Hex has first-class SQL support via SQL cells, each of which is a fully fledged query IDE complete with autocompletion, caching, a Data browser, and more. Projects can have an unlimited number of SQL cells interleaved with Text, Code, Chart, or Input cells, creating an extremely flexible querying environment.
SQL Cell Principles
Hex's cell-based structure, along with a couple other Hex-specific features, makes for a more powerful but slightly different querying workflow than you may be used to. There are five key principles to understand about writing SQL in Hex:
- There are two kinds of SQL queries in Hex: Queries can run against a remote database or warehouse (data connection SQL), or against a local dataframe or .csv (dataframe SQL). Together, these two options let you execute some very powerful workflows.
- Data connection SQL queries can return results as dataframes or queries: By default, SQL queries return their entire result set as a dataframe that can be operated on in memory. When working with larger datasets, it's more efficient to put a SQL cell into "query mode", which instead returns a query object— a lightweight "pointer" to the complete result set, with a 100 row preview.

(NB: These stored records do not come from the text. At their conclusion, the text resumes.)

import Summits.MatrixMultiplication.OmegaCensus.STPPHamidouneRodsethThreeRuns

/-!
# ω-census (abelian STPP census): Hamidoune–Rødseth for three-element sets — the case where every pair of `S` sees three runs (kernel)

HONEST FRAMING (pub-omega census; verbatim): lottery ticket; floor = certified bounds/negative ranges.
Census STRUCTURE / KERNEL desk (seat pub-omega-stpp-2 gen 24, 2026-08-28), family (b2).  Fourth file of the UNCONDITIONAL proof of
`HamidouneRodsethCard 3` (`STPPVosperSlackOneLawCard.lean`).  Nothing here is progress on `ω`.

## What is here

Normalised setting `S = {0, 1, v}`, `|T| ≥ 4`, `|T| + 7 ≤ p`, `|S + T| = |T| + 3`, and now ALL THREE differences of `S` see three run-ends
of `T`: `|(1+T)∖T| = |(v+T)∖T| = |((v−1)+T)∖T| = 3`.  Then `U := T ∪ (1+T)` has `|U| = |T| + 3 = |S + T|`, so `S + T = U` and `v + T ⊆ U`.
* If `U` itself has three run-ends, `v + T` contains every run-start and every run-last point of `U` (the two count hypotheses), and a set
  squeezed between those with no more run-ends than `U` must be all of `U` (`eq_of_subset_of_ends`) — contradiction `|T| = |T| + 3`.
* Otherwise `|S + U| = |U ∪ (1+U)| ≤ |U| + 2 = |S| + |U| − 1`: the pair `(S, U)` is Vosper-critical, so `S` and `U` are progressions with one
  common difference `d`; `d = ±1` would give `U` a single run-end, so `2d = ±1`, and `T ⊆ U`, `1 + T ⊆ U` cut `U`'s `|T|+3` terms down to
  `|T| + 1` for `T` (`hr3_of_all_runs_three`).

References: Y. O. Hamidoune, Ø. J. Rødseth, *An inverse theorem mod p*, Acta Arith. 92 (2000) 251–262 (the theorem, case `|A| = 3`);
A. G. Vosper, J. London Math. Soc. 31 (1956) (tree: `vosper_inverse`); M. B. Nathanson, GTM 165, Thm 2.7.
-/

open Finset
open scoped Pointwise

namespace Summit.MatrixMultiplication.OmegaCensus.HR3

open Literature.Combinatorics.Additive
open Literature.Combinatorics.Additive.Isoperimetric

variable {p : ℕ} [hp : Fact p.Prime]

/-! ## Run-end bookkeeping -/

/-- `|(−d + X) ∖ X| = |(d + X) ∖ X|`: run-ends and run-starts are equinumerous. [folklore] -/
theorem card_neg_vadd_sdiff (X : Finset (ZMod p)) (d : ZMod p) : #((-d +ᵥ X) \ X) = #((d +ᵥ X) \ X) := by
  have h1 : (-d +ᵥ X) \ X = -d +ᵥ (X \ (d +ᵥ X)) := by
    rw [vadd_finset_sdiff, neg_vadd_vadd]
  rw [h1, card_vadd_finset]
  have h2 := card_sdiff_add_card_inter X (d +ᵥ X)
  have h3 := card_sdiff_add_card_inter (d +ᵥ X) X
  rw [card_vadd_finset, inter_comm] at h3
  omega

/-- Translating a set translates its run-ends: `|(1 + (c + X)) ∖ (c + X)| = |(1 + X) ∖ X|`. [folklore] -/
theorem card_vadd_sdiff_vadd (X : Finset (ZMod p)) (c d : ZMod p) :
    #((d +ᵥ (c +ᵥ X)) \ (c +ᵥ X)) = #((d +ᵥ X) \ X) := by
  rw [vadd_vadd, add_comm, ← vadd_vadd, ← vadd_finset_sdiff, card_vadd_finset]

/-- `U = T ∪ (1 + T)` has no more run-ends than `T`: `(1 + U) ∖ U ⊆ 1 + ((1 + T) ∖ T)`. [folklore] -/
theorem card_vadd_sdiff_union_le (T : Finset (ZMod p)) :
    #(((1 : ZMod p) +ᵥ (T ∪ ((1 : ZMod p) +ᵥ T))) \ (T ∪ ((1 : ZMod p) +ᵥ T))) ≤ #(((1 : ZMod p) +ᵥ T) \ T) := by
  refine (card_le_card ?_).trans (card_vadd_finset (1 : ZMod p) _).le
  intro y hy
  rw [mem_sdiff, mem_vadd_finset] at hy
  obtain ⟨⟨u, hu, rfl⟩, hyU⟩ := hy
  have huT : u ∉ T := fun h => hyU (mem_union_right _ (mem_vadd_finset.2 ⟨u, h, rfl⟩))
  refine mem_vadd_finset.2 ⟨u, mem_sdiff.2 ⟨?_, huT⟩, rfl⟩
  rcases mem_union.1 hu with h | h
  · exact absurd h huT
  · exact h

/-- Steps count: `i • d = j • d` with `i, j < p`, `d ≠ 0` forces `i = j`. [folklore] -/
theorem nat_eq_of_nsmul_eq' {d : ZMod p} (hd : d ≠ 0) {i j : ℕ} (hi : i < p) (hj : j < p) (h : i • d = j • d) : i = j := by
  rw [nsmul_eq_mul, nsmul_eq_mul] at h
  have hmod := (ZMod.natCast_eq_natCast_iff' i j p).1 (mul_right_cancel₀ hd h)
  rwa [Nat.mod_eq_of_lt hi, Nat.mod_eq_of_lt hj] at hmod

/-- **Squeeze lemma.**  Let `X ⊆ U ⊊ ℤ/pℤ` contain every run-start (`u ∈ U`, `u − 1 ∉ U`) and every run-last point (`u ∈ U`, `u + 1 ∉ U`)
of `U`, and have no more run-ends than `U`.  Then `X = U`.  Proof: a point `y ∈ U ∖ X` lies in a run of `U` whose start is in `X`; walking
back from `y` one meets a new run-end of `X` strictly inside `U`, in addition to the `|(1+U)∖U|` run-ends of `X` sitting just after the last
points of `U`. [folklore] -/
theorem eq_of_subset_of_ends {U X : Finset (ZMod p)} (hUu : U ≠ univ) (hXU : X ⊆ U)
    (hSt : ∀ u ∈ U, u - 1 ∉ U → u ∈ X) (hLa : ∀ u ∈ U, u + 1 ∉ U → u ∈ X)
    (hh : #(((1 : ZMod p) +ᵥ X) \ X) ≤ #(((1 : ZMod p) +ᵥ U) \ U)) : X = U := by
  classical
  by_contra hne
  obtain ⟨y, hyU, hyX⟩ : ∃ y ∈ U, y ∉ X := by
    by_contra h
    push Not at h
    exact hne (Subset.antisymm hXU h)
  -- walking back from `y` leaves `U` at some point
  obtain ⟨c, hc⟩ : ∃ c, c ∉ U := by
    by_contra h
    push Not at h
    exact hUu (eq_univ_of_forall h)
  have hex : ∃ k : ℕ, y - ((k + 1 : ℕ) : ZMod p) ∉ U := by
    refine ⟨(y - 1 - c).val, ?_⟩
    have : y - (((y - 1 - c).val + 1 : ℕ) : ZMod p) = c := by
      push_cast; rw [ZMod.natCast_zmod_val]; ring
    rw [this]; exact hc
  set k₀ := Nat.find hex with hk₀
  have hk₀spec : y - ((k₀ + 1 : ℕ) : ZMod p) ∉ U := Nat.find_spec hex
  have hrun : ∀ j : ℕ, j ≤ k₀ → y - (j : ZMod p) ∈ U := by
    intro j hj
    rcases Nat.eq_zero_or_pos j with rfl | hjpos
    · rw [Nat.cast_zero, sub_zero]; exact hyU
    · have hlt : j - 1 < k₀ := by omega
      have := Nat.find_min hex hlt
      rw [not_not, show j - 1 + 1 = j by omega] at this
      exact this
  -- the start of this run is in `X`
  have hstart : y - (k₀ : ZMod p) ∈ X := by
    refine hSt _ (hrun k₀ le_rfl) ?_
    have : y - (k₀ : ZMod p) - 1 = y - ((k₀ + 1 : ℕ) : ZMod p) := by push_cast; ring
    rw [this]; exact hk₀spec
  -- the first `j` with `y - j ∈ X`
  have hexX : ∃ j : ℕ, y - (j : ZMod p) ∈ X := ⟨k₀, hstart⟩
  set j₀ := Nat.find hexX with hj₀
  have hj₀spec : y - (j₀ : ZMod p) ∈ X := Nat.find_spec hexX
  have hj₀le : j₀ ≤ k₀ := Nat.find_min' hexX hstart
  have hj₀pos : 0 < j₀ := by
    rcases Nat.eq_zero_or_pos j₀ with h0 | h
    · rw [h0, Nat.cast_zero, sub_zero] at hj₀spec; exact absurd hj₀spec hyX
    · exact h
  have hprev : y - ((j₀ - 1 : ℕ) : ZMod p) ∉ X := Nat.find_min hexX (by omega)
  -- the new run-end `z = (y - j₀) + 1` of `X`, inside `U`
  set z : ZMod p := y - ((j₀ - 1 : ℕ) : ZMod p) with hz
  have hzU : z ∈ U := hrun (j₀ - 1) (by omega)
  have hz1 : z = 1 + (y - (j₀ : ZMod p)) := by
    rw [hz, Nat.cast_sub (by omega : 1 ≤ j₀)]; push_cast; ring
  have hzE : z ∈ ((1 : ZMod p) +ᵥ X) \ X :=
    mem_sdiff.2 ⟨mem_vadd_finset.2 ⟨_, hj₀spec, hz1.symm⟩, hprev⟩
  -- every run-end of `U` is a run-end of `X`
  have hsub : ((1 : ZMod p) +ᵥ U) \ U ⊆ ((1 : ZMod p) +ᵥ X) \ X := by
    intro w hw
    rw [mem_sdiff, mem_vadd_finset] at hw
    obtain ⟨⟨u, hu, rfl⟩, hwU⟩ := hw
    have huX : u ∈ X := hLa u hu (by rwa [add_comm])
    exact mem_sdiff.2 ⟨mem_vadd_finset.2 ⟨u, huX, rfl⟩, fun h => hwU (hXU h)⟩
  have hzne : z ∉ ((1 : ZMod p) +ᵥ U) \ U := fun h => (mem_sdiff.1 h).2 hzU
  have hlt : #(((1 : ZMod p) +ᵥ U) \ U) < #(((1 : ZMod p) +ᵥ X) \ X) :=
    card_lt_card ⟨hsub, fun h => hzne (h hzE)⟩
  omega

/-! ## The normalised theorem when every pair sees three runs -/

/-- **All three pairs see three runs (normalised Hamidoune–Rødseth, `|S| = 3`).**  `S = {0, 1, v}` (`v ≠ 0, 1`), `|T| ≥ 4`, `|T| + 7 ≤ p`,
`|S + T| = |T| + 3`, `|(1+T)∖T| = |(v+T)∖T| = |((v−1)+T)∖T| = 3` ⇒ `S` lies in a 4-term and `T` in a `(|T|+1)`-term progression with a
common difference (in fact `±2⁻¹`; the sub-case where `T ∪ (1+T)` has three run-ends is contradictory).
[cite: HamidouneRodseth2000, main theorem (§1, p. 252), case |A| = 3] [cite: Vosper1956, main theorem] -/
theorem hr3_of_all_runs_three {v : ZMod p} (hv0 : v ≠ 0) (hv1 : v ≠ 1) {T : Finset (ZMod p)} (hT4 : 4 ≤ #T) (hTp : #T + 7 ≤ p)
    (hr1 : #(((1 : ZMod p) +ᵥ T) \ T) = 3) (hrv : #((v +ᵥ T) \ T) = 3) (hrv1 : #(((v - 1) +ᵥ T) \ T) = 3)
    (hsum : #(({0, 1, v} : Finset (ZMod p)) + T) = #T + 3) :
    ∃ d s t : ZMod p, ({0, 1, v} : Finset (ZMod p)) ⊆ apFinset s d 4 ∧ T ⊆ apFinset t d (#T + 1) := by
  classical
  set U := T ∪ ((1 : ZMod p) +ᵥ T) with hU
  have hUcard : #U = #T + 3 := by
    have := card_sdiff_add_card ((1 : ZMod p) +ᵥ T) T
    rw [union_comm] at this; rw [hU]; omega
  have hST : ({0, 1, v} : Finset (ZMod p)) + T = U ∪ (v +ᵥ T) := triple_add_eq v T
  have hSTU : ({0, 1, v} : Finset (ZMod p)) + T = U := by
    have hsub : U ⊆ ({0, 1, v} : Finset (ZMod p)) + T := by rw [hST]; exact subset_union_left
    exact (eq_of_subset_of_card_le hsub (by rw [hsum, hUcard])).symm
  have hvT : v +ᵥ T ⊆ U := by rw [← hSTU, hST]; exact subset_union_right
  have hUu : U ≠ univ := by
    intro h
    have : #U = p := by rw [h, card_univ, ZMod.card]
    omega
  have hUle : #(((1 : ZMod p) +ᵥ U) \ U) ≤ 3 := (card_vadd_sdiff_union_le T).trans hr1.le
  by_cases hU3 : #(((1 : ZMod p) +ᵥ U) \ U) = 3
  · -- contradiction: `v + T` would have to be all of `U`
    exfalso
    -- run-last points of `U` = `(1+T) ∖ T` ⊆ `v + T`
    have hE : ((1 : ZMod p) +ᵥ T) \ T ⊆ v +ᵥ T := by
      have h1 : (v +ᵥ T) \ T ⊆ ((1 : ZMod p) +ᵥ T) \ T := by
        intro y hy
        rw [mem_sdiff] at hy ⊢
        refine ⟨?_, hy.2⟩
        rcases mem_union.1 (hvT hy.1) with h | h
        · exact absurd h hy.2
        · exact h
      have := eq_of_subset_of_card_le h1 (by rw [hr1, hrv])
      rw [← this]; exact sdiff_subset
    -- run-starts of `U` = `T ∖ (1+T)` ⊆ `v + T`
    have hS : T \ ((1 : ZMod p) +ᵥ T) ⊆ v +ᵥ T := by
      have h1 : (v +ᵥ T) \ ((1 : ZMod p) +ᵥ T) ⊆ T \ ((1 : ZMod p) +ᵥ T) := by
        intro y hy
        rw [mem_sdiff] at hy ⊢
        refine ⟨?_, hy.2⟩
        rcases mem_union.1 (hvT hy.1) with h | h
        · exact h
        · exact absurd h hy.2
      have hc1 : #((v +ᵥ T) \ ((1 : ZMod p) +ᵥ T)) = 3 := by
        have : (v +ᵥ T) \ ((1 : ZMod p) +ᵥ T) = (1 : ZMod p) +ᵥ (((v - 1) +ᵥ T) \ T) := by
          rw [vadd_finset_sdiff, vadd_vadd, add_sub_cancel]
        rw [this, card_vadd_finset, hrv1]
      have hc2 : #(T \ ((1 : ZMod p) +ᵥ T)) = 3 := by
        have h2 := card_sdiff_add_card_inter T ((1 : ZMod p) +ᵥ T)
        have h3 := card_sdiff_add_card_inter ((1 : ZMod p) +ᵥ T) T
        rw [card_vadd_finset, inter_comm] at h3
        omega
      have := eq_of_subset_of_card_le h1 (by rw [hc1, hc2])
      rw [← this]; exact sdiff_subset
    have hX : v +ᵥ T = U := by
      refine eq_of_subset_of_ends hUu hvT ?_ ?_ ?_
      · intro u hu hu1
        refine hS (mem_sdiff.2 ⟨?_, fun h => ?_⟩)
        · rcases mem_union.1 hu with h | h
          · exact h
          · exfalso
            obtain ⟨t, ht, rfl⟩ := mem_vadd_finset.1 h
            exact hu1 (mem_union_left _ (by rwa [vadd_eq_add, add_sub_cancel_left]))
        · obtain ⟨t, ht, rfl⟩ := mem_vadd_finset.1 h
          exact hu1 (mem_union_left _ (by rwa [vadd_eq_add, add_sub_cancel_left]))
      · intro u hu hu1
        refine hE (mem_sdiff.2 ⟨?_, fun h => hu1 (mem_union_right _ (mem_vadd_finset.2 ⟨u, h, by rw [vadd_eq_add, add_comm]⟩))⟩)
        rcases mem_union.1 hu with h | h
        · exact absurd (mem_union_right _ (mem_vadd_finset.2 ⟨u, h, by rw [vadd_eq_add, add_comm]⟩)) hu1
        · exact h
      · rw [card_vadd_sdiff_vadd, hr1, hU3]
    have := congrArg Finset.card hX
    rw [card_vadd_finset, hUcard] at this
    omega
  · -- `U` has at most two run-ends: the pair `(S, U)` is Vosper-critical
    have hU2 : #(((1 : ZMod p) +ᵥ U) \ U) ≤ 2 := by omega
    have hS1 : ({0, 1, v} : Finset (ZMod p)) + ((1 : ZMod p) +ᵥ T) = (1 : ZMod p) +ᵥ U := by
      rw [add_comm, vadd_add_assoc, add_comm T, hSTU]
    have hSU : ({0, 1, v} : Finset (ZMod p)) + U = U ∪ ((1 : ZMod p) +ᵥ U) := by
      conv_lhs => rw [hU]
      rw [add_union, hSTU, hS1]
    have hSUcard : #(({0, 1, v} : Finset (ZMod p)) + U) ≤ #U + 2 := by
      have := card_sdiff_add_card ((1 : ZMod p) +ᵥ U) U
      rw [union_comm] at this; rw [hSU]; omega
    have hS3 := card_triple hv0 hv1
    have hUne : U.Nonempty := by
      rw [hU]; exact (card_pos.1 (by omega : 0 < #T)).mono subset_union_left
    have hcd := ZMod.cauchy_davenport hp.out (s := ({0, 1, v} : Finset (ZMod p))) (t := U) ⟨0, by simp⟩ hUne
    rw [hS3, hUcard] at hcd
    have hSUeq : #(({0, 1, v} : Finset (ZMod p)) + U) = #T + 5 := by
      rw [min_eq_right (by omega)] at hcd; omega
    have hU2' : #(((1 : ZMod p) +ᵥ U) \ U) = 2 := by
      have := card_sdiff_add_card ((1 : ZMod p) +ᵥ U) U
      rw [union_comm, ← hSU, hSUeq, hUcard] at this; omega
    obtain ⟨d, hd, ⟨s, hSap⟩, ⟨u, hUap⟩⟩ :=
      vosper_inverse (A := ({0, 1, v} : Finset (ZMod p))) (B := U) (by rw [hS3]; norm_num) (by rw [hUcard]; omega)
        (by omega) (by omega)
    rw [hS3] at hSap
    rw [hUcard] at hUap
    -- `0` and `1` as terms of the progression `S`
    have h0 : (0 : ZMod p) ∈ apFinset s d 3 := by rw [← hSap]; simp
    have h1 : (1 : ZMod p) ∈ apFinset s d 3 := by rw [← hSap]; simp
    obtain ⟨i, hi, hi0⟩ := mem_apFinset.1 h0
    obtain ⟨j, hj, hj1⟩ := mem_apFinset.1 h1
    -- `d = ±1` is impossible: `U` would have a single run-end
    have hnot1 : d ≠ 1 := by
      intro hd1
      have := card_vadd_sdiff_apFinset_le_one u d (#T + 3)
      rw [← hUap, hd1] at this; omega
    have hnotm1 : d ≠ -1 := by
      intro hd1
      have := card_vadd_sdiff_apFinset_le_one u d (#T + 3)
      rw [← hUap, hd1, card_neg_vadd_sdiff] at this; omega
    have hp0 : ((p : ℕ) : ZMod p) = 0 := ZMod.natCast_self p
    -- so `2 • d = ±1`
    have h2d : (2 : ZMod p) * d = 1 ∨ (2 : ZMod p) * d = -1 := by
      rw [nsmul_eq_mul] at hi0 hj1
      have key : (1 : ZMod p) = ((j : ZMod p) - (i : ZMod p)) * d := by linear_combination hi0 - hj1
      interval_cases i <;> interval_cases j <;> push_cast at key
      · exact ((one_ne_zero (α := ZMod p)) (by linear_combination key)).elim
      · exact (hnot1 (by linear_combination -key)).elim
      · left; linear_combination -key
      · exact (hnotm1 (by linear_combination key)).elim
      · exact ((one_ne_zero (α := ZMod p)) (by linear_combination key)).elim
      · exact (hnot1 (by linear_combination -key)).elim
      · right; linear_combination key
      · exact (hnotm1 (by linear_combination key)).elim
      · exact ((one_ne_zero (α := ZMod p)) (by linear_combination key)).elim
    have hSsub : ({0, 1, v} : Finset (ZMod p)) ⊆ apFinset s d 4 := by
      rw [hSap]; exact apFinset_mono s d (by norm_num)
    -- indices of points of `T` in `U`
    have hidx : ∀ x ∈ T, ∃ i', i' < #T + 3 ∧ u + i' • d = x := fun x hx =>
      mem_apFinset.1 (by rw [← hUap]; exact mem_union_left _ hx)
    have hidx1 : ∀ x ∈ T, ∃ j', j' < #T + 3 ∧ u + j' • d = x + 1 := fun x hx =>
      mem_apFinset.1 (by rw [← hUap]; exact mem_union_right _ (mem_vadd_finset.2 ⟨x, hx, add_comm _ _⟩))
    rcases h2d with h2 | h2
    · refine ⟨d, s, u, hSsub, fun x hx => ?_⟩
      obtain ⟨i', hi', hxi⟩ := hidx x hx
      obtain ⟨j', hj', hxj⟩ := hidx1 x hx
      have hij : (i' + 2) • d = j' • d := by
        rw [add_nsmul, nsmul_eq_mul 2]; push_cast; linear_combination hxi - hxj + h2
      have := nat_eq_of_nsmul_eq' hd (by omega) (by omega) hij
      exact mem_apFinset.2 ⟨i', by omega, hxi⟩
    · refine ⟨d, s, u + 2 • d, hSsub, fun x hx => ?_⟩
      obtain ⟨i', hi', hxi⟩ := hidx x hx
      obtain ⟨j', hj', hxj⟩ := hidx1 x hx
      have hij : i' • d = (j' + 2) • d := by
        rw [add_nsmul, nsmul_eq_mul 2]; push_cast; linear_combination hxi - hxj - h2
      have := nat_eq_of_nsmul_eq' hd (by omega) (by omega) hij
      refine mem_apFinset.2 ⟨j', by omega, ?_⟩
      rw [← hxi, this, add_nsmul]; abel

end Summit.MatrixMultiplication.OmegaCensus.HR3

- SQL queries can be chained together: Any SQL query can refer to previous SQL queries in a project to form "chains" of queries, much like a complex query might include many CTEs. You can use this chained SQL technique to split logic up atomically and make complex queries more readable.

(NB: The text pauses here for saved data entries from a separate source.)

/-- **`Hⁿ(H, A) = 0 = Hⁿ⁺¹(H, A) ⟹ Hⁿ⁺¹(G, A) = 0`** for `G / H` infinite cyclic (the piece
`Hⁿ(H, A) → Hⁿ⁺¹(G, A) → Hⁿ⁺¹(H, A)` of the long exact sequence of the shift sequence, with
Shapiro's isomorphisms). [cite: Brown1982CohomologyGroups, III §6 (6.2) and VIII §2] -/
theorem isZero_groupCohomology_succ (hgen : ∀ g : G, ∃ (h : H) (n : ℤ), g = (h : G) * t ^ n)
    (hfree : ∀ n : ℤ, t ^ n ∈ H → n = 0) (n : ℕ)
    (h₁ : IsZero (groupCohomology (Rep.res H.subtype A) n))
    (h₂ : IsZero (groupCohomology (Rep.res H.subtype A) (n + 1))) :
    IsZero (groupCohomology A (n + 1)) := by
  have hX := shortExact_shiftComplex H A t hgen hfree
  have e := groupCohomology.mapShortComplex₁_exact hX (i := n) (j := n + 1) rfl
  have hz₁ : IsZero (groupCohomology (coindRes H A) n) :=
    h₁.of_iso (groupCohomology.coindIso (Rep.res H.subtype A) n)
  have hz₃ : IsZero (groupCohomology (coindRes H A) (n + 1)) :=
    h₂.of_iso (groupCohomology.coindIso (Rep.res H.subtype A) (n + 1))
  exact e.isZero_X₂ (hz₁.eq_of_src _ _) (hz₃.eq_of_tgt _ _)

/-- **Finiteness propagates**: over a Noetherian `k`, if `Hⁿ(H, A)` and `Hⁿ⁺¹(H, A)` are finitely
generated then so is `Hⁿ⁺¹(G, A)` (`G / H` infinite cyclic). [cite: Brown1982CohomologyGroups, VIII §2] -/
theorem moduleFinite_groupCohomology_succ [IsNoetherianRing k]
    (hgen : ∀ g : G, ∃ (h : H) (n : ℤ), g = (h : G) * t ^ n)
    (hfree : ∀ n : ℤ, t ^ n ∈ H → n = 0) (n : ℕ)
    (h₁ : Module.Finite k (groupCohomology (Rep.res H.subtype A) n))
    (h₂ : Module.Finite k (groupCohomology (Rep.res H.subtype A) (n + 1))) :
    Module.Finite k (groupCohomology A (n + 1)) := by
  have hX := shortExact_shiftComplex H A t hgen hfree
  have e := groupCohomology.mapShortComplex₁_exact hX (i := n) (j := n + 1) rfl
  have f₁ : Module.Finite k (groupCohomology (coindRes H A) n) :=
    Module.Finite.equiv (groupCohomology.coindIso (Rep.res H.subtype A) n).toLinearEquiv.symm
  have f₃ : Module.Finite k (groupCohomology (coindRes H A) (n + 1)) :=
    Module.Finite.equiv (groupCohomology.coindIso (Rep.res H.subtype A) (n + 1)).toLinearEquiv.symm
  exact moduleFinite_X₂_of_exact' _ e f₁ f₃

omit [H.Normal] in
/-- `H⁰(G, A)` is finitely generated when `A` is (Noetherian `k`): it is the invariants.
[folklore] -/
theorem moduleFinite_groupCohomology_zero [IsNoetherianRing k] [Module.Finite k A] :
    Module.Finite k (groupCohomology A 0) :=
  Module.Finite.equiv (groupCohomology.H0Iso A).toLinearEquiv.symm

- SQL queries can be parameterized with project logic: Values from other parts of project logic can be inserted into SQL queries using Jinja syntax. This lets you parameterize queries based on user input, the output of an earlier query, or Python code to build complex user-facing data applications powered by SQL.
- SQL queries are reactive to updates and user input: Queries will reactively re-run whenever their inputs or dependencies change, making for fast iteration and immediate feedback loops. Project state will always be up to date, even across many SQL, Python, or other cells.
When should I use data connection SQL vs dataframe SQL?
This decision is often made for you by the location of data. If data is in a database or warehouse, you must use data connection SQL. If it's in a dataframe or a .csv, you must use dataframe SQL.
However, you can build clever and complex things by combining these two in more fluid ways, from "Chained SQL" workflows that replace subqueries to powerful cross-database joins. Some examples of when you might reach for dataframe SQL over data connection SQL:
- If you need to run an intermediary operation in Python. Say you run a Snowflake SQL query, and then need to geocode a column using Python. Dataframe SQL will let you write SQL against the output of that intermediary geocoding operation, even though that data is no longer in Snowflake.
- If you need to query data from a .csv file. Dataframe SQL can directly run queries against uploaded files, with just a
SELECT * FROM "file_name.csv".
- If you need to join data across different data sources. You can run two data connection SQL queries, one against a Snowflake connection and one against a Redshift DB, and then join the two dataframe outputs together using a Dataframe SQL query.
The biggest reason not to use dataframe SQL, if you're in a situation where you can write data connection SQL instead? Dataframe SQL queries must be written in DuckDB's PostgreSQL-like flavor of SQL, which doesn't support some database-specific functions— or just might feel unfamiliar to you. Also, dataframe SQL requires the dataset be loaded in-memory, which precludes extremely large datasets from being queried this way.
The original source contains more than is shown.